Raising Emotionally Healthy Children
To educate is to communicate, guide, show and teach our children what we consider important for life. Through this kind of education, we present our values, our ideas and expectations, our habits, our ways of living and how we see life. Parents always intend to give the best to their children, but we also have to know how to transmit these teachings and guidance.
Commanding or sharing?
There are many ways to educate, and one of them is through authority, imposition, punishment and obedience. Through this form of education, we “train our” children through fear and authority. In most cases, children obey, without learning and without thinking, just to avoid the negative consequences of not doing so.
However, there is another approach to education that involves respecting and supporting a child’s development. This approach emphasizes learning the reason for things, and parents accompany the child through the process. Children learn through experience, by coming to agreements and negotiating with their parents, and enhancing their autonomy; they are held accountable for their small decisions and know the consequences.
Rules and limits
Respecting and supporting the growth and maturation of our children does not mean that they are in charge of their own education. It is important to remember that parents are always the engine and guide for the education of their children, and therefore, it is the parents who create the educational path they want for their children.
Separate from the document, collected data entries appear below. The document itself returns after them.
include hM in
open Classical in
/-- ★ **THE N18 CONJUNCT OF A KERNEL-PINNED READING FROM THE TERM-DATA PACKAGE** (analytic edition): at a Stage-13 tuple with provisos `θ`, a rate reading `𝔯` whose u3 slot is
PINNED to the ₁₃ objects of record of a letter reading `ℓ` keyed to the package's constants (`ℓ.κ = δ₁`, `ℓ.θ₅ = θ₅`, `ℓ.C₅ = C₅′`), PART 1's analytic package at
`θ.toStage13Params` ⇒ `N18At (rateCarriersOfRecord₁₃CoPH 𝔯 F θ hP g₀ os k).u3` at EVERY run length `k` (PART 1 §3 ∘ g6 `n18At_rateCarriers_of_kernels_pin_of_geometricIncrements`
at `s := 1`; no `h9 ∕ hW`, no `ℓ.Signs` needed for the N18 conjunct).  LOCATED; N18 NOT discharged; K3⁸ OPEN.
[cite: Balaban1987RG1, Thm 1 p.259, (1.7) p.261, (1.18) p.263, (1.20)-(1.21) p.264, (4.35)-(4.36) p.290, (4.37) p.291 and (5.10) p.293; Balaban1988RG2Cluster, (2.13)-(2.14) pp.14-15; King1986, (3.73) p.665] -/
theorem n18At_rateCarriers_pin_of_analyticLocalTermData (𝔯 : RateReading₁₃CoPH N) (θ : Stage13HParams F N) (hP : θ.Provisos₁₃CoPH F N)
    (g₀ : ℕ → ℝ) (os : List (ULoop F)) (S : (K : ℕ) → ClusterTower (F.P K) 𝔸 M) (emb : ReadingMaps F (MatA N) 𝔸)
    (hloc : Localizes17OfRecord₁₃ F N θ.toStage13Params S emb) {κ δ₀ a ω r E₀ B₃ : ℝ} (hκ0 : 0 < κ) (hδ₀ : 0 < δ₀) (hκ : kappa₀ (4 * 2 ^ 4) (2 * 4) ≤ κ / 2 / 2) (ha : 0 ≤ a)
    (hω : 0 < ω) (hω1 : ω < 1) (hr : 0 < r) (hE₀ : 0 ≤ E₀) (hB₃ : 0 ≤ B₃)
    (ι₁ : letI := θ.instVβ₁; letI := θ.instVβ₂
      (g : ℕ → ℝ) → (k K : ℕ) → (domSys (F.P K) M (k + 1)).Dom → ((Fin (F.P K).d → Site (F.P K) (k + 1) → θ.Vβ) →L[ℝ] Ec))
    (G₁ : (g : ℕ → ℝ) → (k K : ℕ) → (domSys (F.P K) M (k + 1)).Dom → Ec → ℂ)
    (U₁ : (g : ℕ → ℝ) → (k K : ℕ) → (domSys (F.P K) M (k + 1)).Dom → Set Ec) (hU₁ : ∀ g k K X, IsOpen (U₁ g k K X))
    (hG₁ : ∀ g k K X, DifferentiableOn ℂ (G₁ g k K X) (U₁ g k K X)) (hrU₁ : ∀ g k K X, ball (0 : Ec) r ⊆ U₁ g k K X)
    (hf₁ : letI := θ.instVβ₁; letI := θ.instVβ₂
      ∀ g ∈ Window θ.γ, ∀ (k K : ℕ) (X : (domSys (F.P K) M (k + 1)).Dom) (B : Fin (F.P K).d → Site (F.P K) (k + 1) → θ.Vβ),
        expChart (fun W' => (((S K) k).E (histPrefix g k) (emb K k W') X).re) θ.ρ8 B = (G₁ g k K X (ι₁ g k K X B)).re)
    (hsup₁ : ∀ g ∈ Window θ.γ, ∀ (k K : ℕ) (X : (domSys (F.P K) M (k + 1)).Dom), ∀ ζ ∈ ball (0 : Ec) r, ‖G₁ g k K X ζ‖ ≤ E₀ * Real.exp (-κ * torusTreeLen X.1))
    (htail₁ : letI := θ.instVβ₁; letI := θ.instVβ₂; letI := θ.instιβ
      ∀ (g : ℕ → ℝ) (k K : ℕ) (X : (domSys (F.P K) M (k + 1)).Dom) (l : Fin (F.P K).d) (t : Site (F.P K) (k + 1)) (c : θ.ιβ),
        let e : Site (F.P K) (k + 1) → TPt 4 (domCount (F.P K) M (k + 1) * M) := fun x i => (ZMod.cast (x i) : ZMod (domCount (F.P K) M (k + 1) * M))
        ‖ι₁ g k K X (Pi.single l (Pi.single t (θ.bV c)))‖ ≤ B₃ * Real.exp (-δ₀ * distCT (domCount (F.P K) M (k + 1)) M (e t) (nearT (M := M) (e t) X)))
    (hstab : letI := θ.instVβ₁; letI := θ.instVβ₂; letI := θ.instιβ
      ∀ g ∈ Window θ.γ, ∀ (k : ℕ) (μ ν : Fin 4) (z : Fin 4 → ℤ), ∃ (Ks : ℕ) (A : ℝ), 0 ≤ A ∧ ∀ R : ℝ, 0 ≤ R → ∀ K, Ks ≤ K →
        |(∑ X ∈ Finset.univ.filter (fun X : (domSys (F.P (K + 1)) M (k + 1)).Dom =>
            ¬ (R < torusTreeLen X.1 ∨ R < distCT (domCount (F.P (K + 1)) M (k + 1)) M
              (fun i : Fin 4 => (ZMod.cast (siteOfInt F (K + 1) (k + 1) 0 i) : ZMod (domCount (F.P (K + 1)) M (k + 1) * M)))
              (nearT (M := M) (fun i : Fin 4 => (ZMod.cast (siteOfInt F (K + 1) (k + 1) 0 i) : ZMod (domCount (F.P (K + 1)) M (k + 1) * M))) X))),
            polScalar (fun W' => (((S (K + 1)) k).E (histPrefix g k) (emb (K + 1) k W') X).re) θ.ρ8 θ.bV (Fin.cast (F.P_d (K + 1)).symm μ) (siteOfInt F (K + 1) (k + 1) z)
              (Fin.cast (F.P_d (K + 1)).symm ν) (siteOfInt F (K + 1) (k + 1) 0)) -
          (∑ X ∈ Finset.univ.filter (fun X : (domSys (F.P K) M (k + 1)).Dom =>
            ¬ (R < torusTreeLen X.1 ∨ R < distCT (domCount (F.P K) M (k + 1)) M
              (fun i : Fin 4 => (ZMod.cast (siteOfInt F K (k + 1) 0 i) : ZMod (domCount (F.P K) M (k + 1) * M)))
              (nearT (M := M) (fun i : Fin 4 => (ZMod.cast (siteOfInt F K (k + 1) 0 i) : ZMod (domCount (F.P K) M (k + 1) * M))) X))),
            polScalar (fun W' => (((S K) k).E (histPrefix g k) (emb K k W') X).re) θ.ρ8 θ.bV (Fin.cast (F.P_d K).symm μ) (siteOfInt F K (k + 1) z)
              (Fin.cast (F.P_d K).symm ν) (siteOfInt F K (k + 1) 0))| ≤ A * Real.exp (a * R) * ω ^ K)
    {θ₅ M₀ : ℝ} (hθ₅ : 0 ≤ θ₅) (hM₀ : 0 ≤ M₀)
    (ιc : letI := θ.instVβ₁; letI := θ.instVβ₂
      (k : ℕ) → (Fin (k + 2) → ℝ) → (K : ℕ) → (domSys (F.P (K + 1)) M (k + 1 + 1)).Dom → ((Fin (F.P (K + 1)).d → Site (F.P (K + 1)) (k + 1 + 1) → θ.Vβ) →L[ℝ] Ec))
    (GB GA : (k : ℕ) → (Fin (k + 2) → ℝ) → (K : ℕ) → (domSys (F.P (K + 1)) M (k + 1 + 1)).Dom → Ec → ℂ)
    (U : (k : ℕ) → (Fin (k + 2) → ℝ) → (K : ℕ) → (domSys (F.P (K + 1)) M (k + 1 + 1)).Dom → Set Ec) (hU : ∀ k w K X, IsOpen (U k w K X))
    (hGB : ∀ k w K X, DifferentiableOn ℂ (GB k w K X) (U k w K X)) (hGA : ∀ k w K X, DifferentiableOn ℂ (GA k w K X) (U k w K X))
    (hrU : ∀ k w K X, ball (0 : Ec) r ⊆ U k w K X)
    (hfB : letI := θ.instVβ₁; letI := θ.instVβ₂
      ∀ (k : ℕ) (w : Fin (k + 2) → ℝ), w ∈ Box θ.γ (k + 1) → ∀ (K : ℕ) (X : (domSys (F.P (K + 1)) M (k + 1 + 1)).Dom) (B),
        expChart (fun W' => (((S (K + 1)) (k + 1)).E w (emb (K + 1) (k + 1) W') X).re) θ.ρ8 B = (GB k w K X (ιc k w K X B)).re)
    (hfA : letI := θ.instVβ₁; letI := θ.instVβ₂
      ∀ (k : ℕ) (w : Fin (k + 2) → ℝ), w ∈ Box θ.γ (k + 1) → ∀ (K : ℕ) (X : (domSys (F.P (K + 1)) M (k + 1 + 1)).Dom) (B),
        expChart (fun W' : Fin (F.P (K + 1)).d → Site (F.P (K + 1)) (k + 1 + 1) → MatA N =>
          (((S K) k).E (Fin.tail w) (emb K k (fun κ' y => W' κ' (siteShift (ladder F K k) y))) (castDom (domSys_succ F M K (k + 1)) X)).re) θ.ρ8 B =
          (GA k w K X (ιc k w K X B)).re)
    (hsup : ∀ (k : ℕ) (w : Fin (k + 2) → ℝ), w ∈ Box θ.γ (k + 1) → ∀ (K : ℕ) (X : (domSys (F.P (K + 1)) M (k + 1 + 1)).Dom), ∀ ζ ∈ ball (0 : Ec) r,
      ‖GB k w K X ζ - GA k w K X ζ‖ ≤ M₀ * θ₅ ^ (k + 1) * Real.exp (-κ * torusTreeLen X.1))
    (htail : letI := θ.instVβ₁; letI := θ.instVβ₂; letI := θ.instιβ
      ∀ (k : ℕ) (w : Fin (k + 2) → ℝ) (K : ℕ) (X : (domSys (F.P (K + 1)) M (k + 1 + 1)).Dom) (l : Fin (F.P (K + 1)).d) (t : Site (F.P (K + 1)) (k + 1 + 1)) (c : θ.ιβ),
        let e : Site (F.P (K + 1)) (k + 1 + 1) → TPt 4 (domCount (F.P (K + 1)) M (k + 1 + 1) * M) :=
          fun x i => (ZMod.cast (x i) : ZMod (domCount (F.P (K + 1)) M (k + 1 + 1) * M))
        ‖ιc k w K X (Pi.single l (Pi.single t (θ.bV c)))‖ ≤ B₃ * Real.exp (-δ₀ * distCT (domCount (F.P (K + 1)) M (k + 1 + 1)) M (e t) (nearT (M := M) (e t) X)))
    (ℓ : U3Letters₁₁) (hpin : (𝔯.lit F θ hP g₀ os).u3 = objectsOfRecord₁₃ F N θ.toStage13Params ℓ) (hℓκ : ℓ.κ = delta1 δ₀ κ ((M : ℝ) * 4))
    (hℓθ : ℓ.θ₅ = θ₅)
    (hℓC : ℓ.C₅ = 16 * M₀ * B₃ ^ 2 / r ^ 2 * Real.exp (delta1 δ₀ κ ((M : ℝ) * 4) * ((M : ℝ) * 4) * 3) * K₀ (4 * 2 ^ 4) (2 * 4) * K₁ 4 (δ₀ / 2)) (k : ℕ) :
    N18At (rateCarriersOfRecord₁₃CoPH 𝔯 F θ hP g₀ os k).u3 := by
  obtain ⟨hrr, hinc, -, hS, -⟩ := u3LettersOfRecord₁₃_of_analyticLocalTermData F N m' M hM θ.toStage13Params S emb hloc hκ0 hδ₀ hκ ha hω hω1 hr hE₀ hB₃ ι₁ G₁ U₁
    hU₁ hG₁ hrU₁ hf₁ hsup₁ htail₁ hstab hθ₅ hM₀ ιc GB GA U hU hGB hGA hrU hfB hfA hsup htail
  have hfin : WindowedStepRateOfRecord₁₃ F N θ.toStage13Params 1 ℓ.κ ℓ.θ₅ (ℓ.C₅ * ℓ.θ₅) := by rw [hℓκ, hℓθ, hℓC]; exact hS
  exact n18At_rateCarriers_of_kernels_pin_of_geometricIncrements F 𝔯 θ hP g₀ os ℓ hpin k 1 hrr hinc hfin

end Pin

end YMDAG.N18.U3LettersPackage

end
Thus, it is important to clearly articulate the rules and limits that define the boundaries of what we teach because it is clear that not everything is suitable for our way of living and we should make it clear to our little ones.
It is important to be clear about what we want to teach, and that’s why it is essential to know our values. In this way, educating becomes the transmission of values through rules and habits of our daily life, making clear what we do not want to pass down.
Teaching values is natural and spontaneous. They are transmitted from generation to generation through observation, imitation, and most of all with non-verbal language.
This means that in addition to explaining what we want, don’t want and expect from our children, w e let them know by our attitudes, emotions and feelings, approval or disapproval, and the resulting consequences.
Raising confident children
Children grow up emotionally healthy when they have learned to live life based on their own experience and with the support and protection of their elders by understanding, resolving conflicts and facing difficulties.
When the child becomes an adolescent and then an adult, he or she will decide what to do with everything learned, but there is no doubt that a good education is the best luggage for the journey through life.
Children who are confident in themselves are those that have grown up with communication and trust of their elders. Their parents accompanied them in their maturation and autonomy, teaching them to manage their emotions such as frustration, rage, anger, envy and jealousy.
The best thing we can do as parents is reinforce our children’s progress, achievements, success, skills, abilities and potential, always showing them the love, care and affection we feel for them.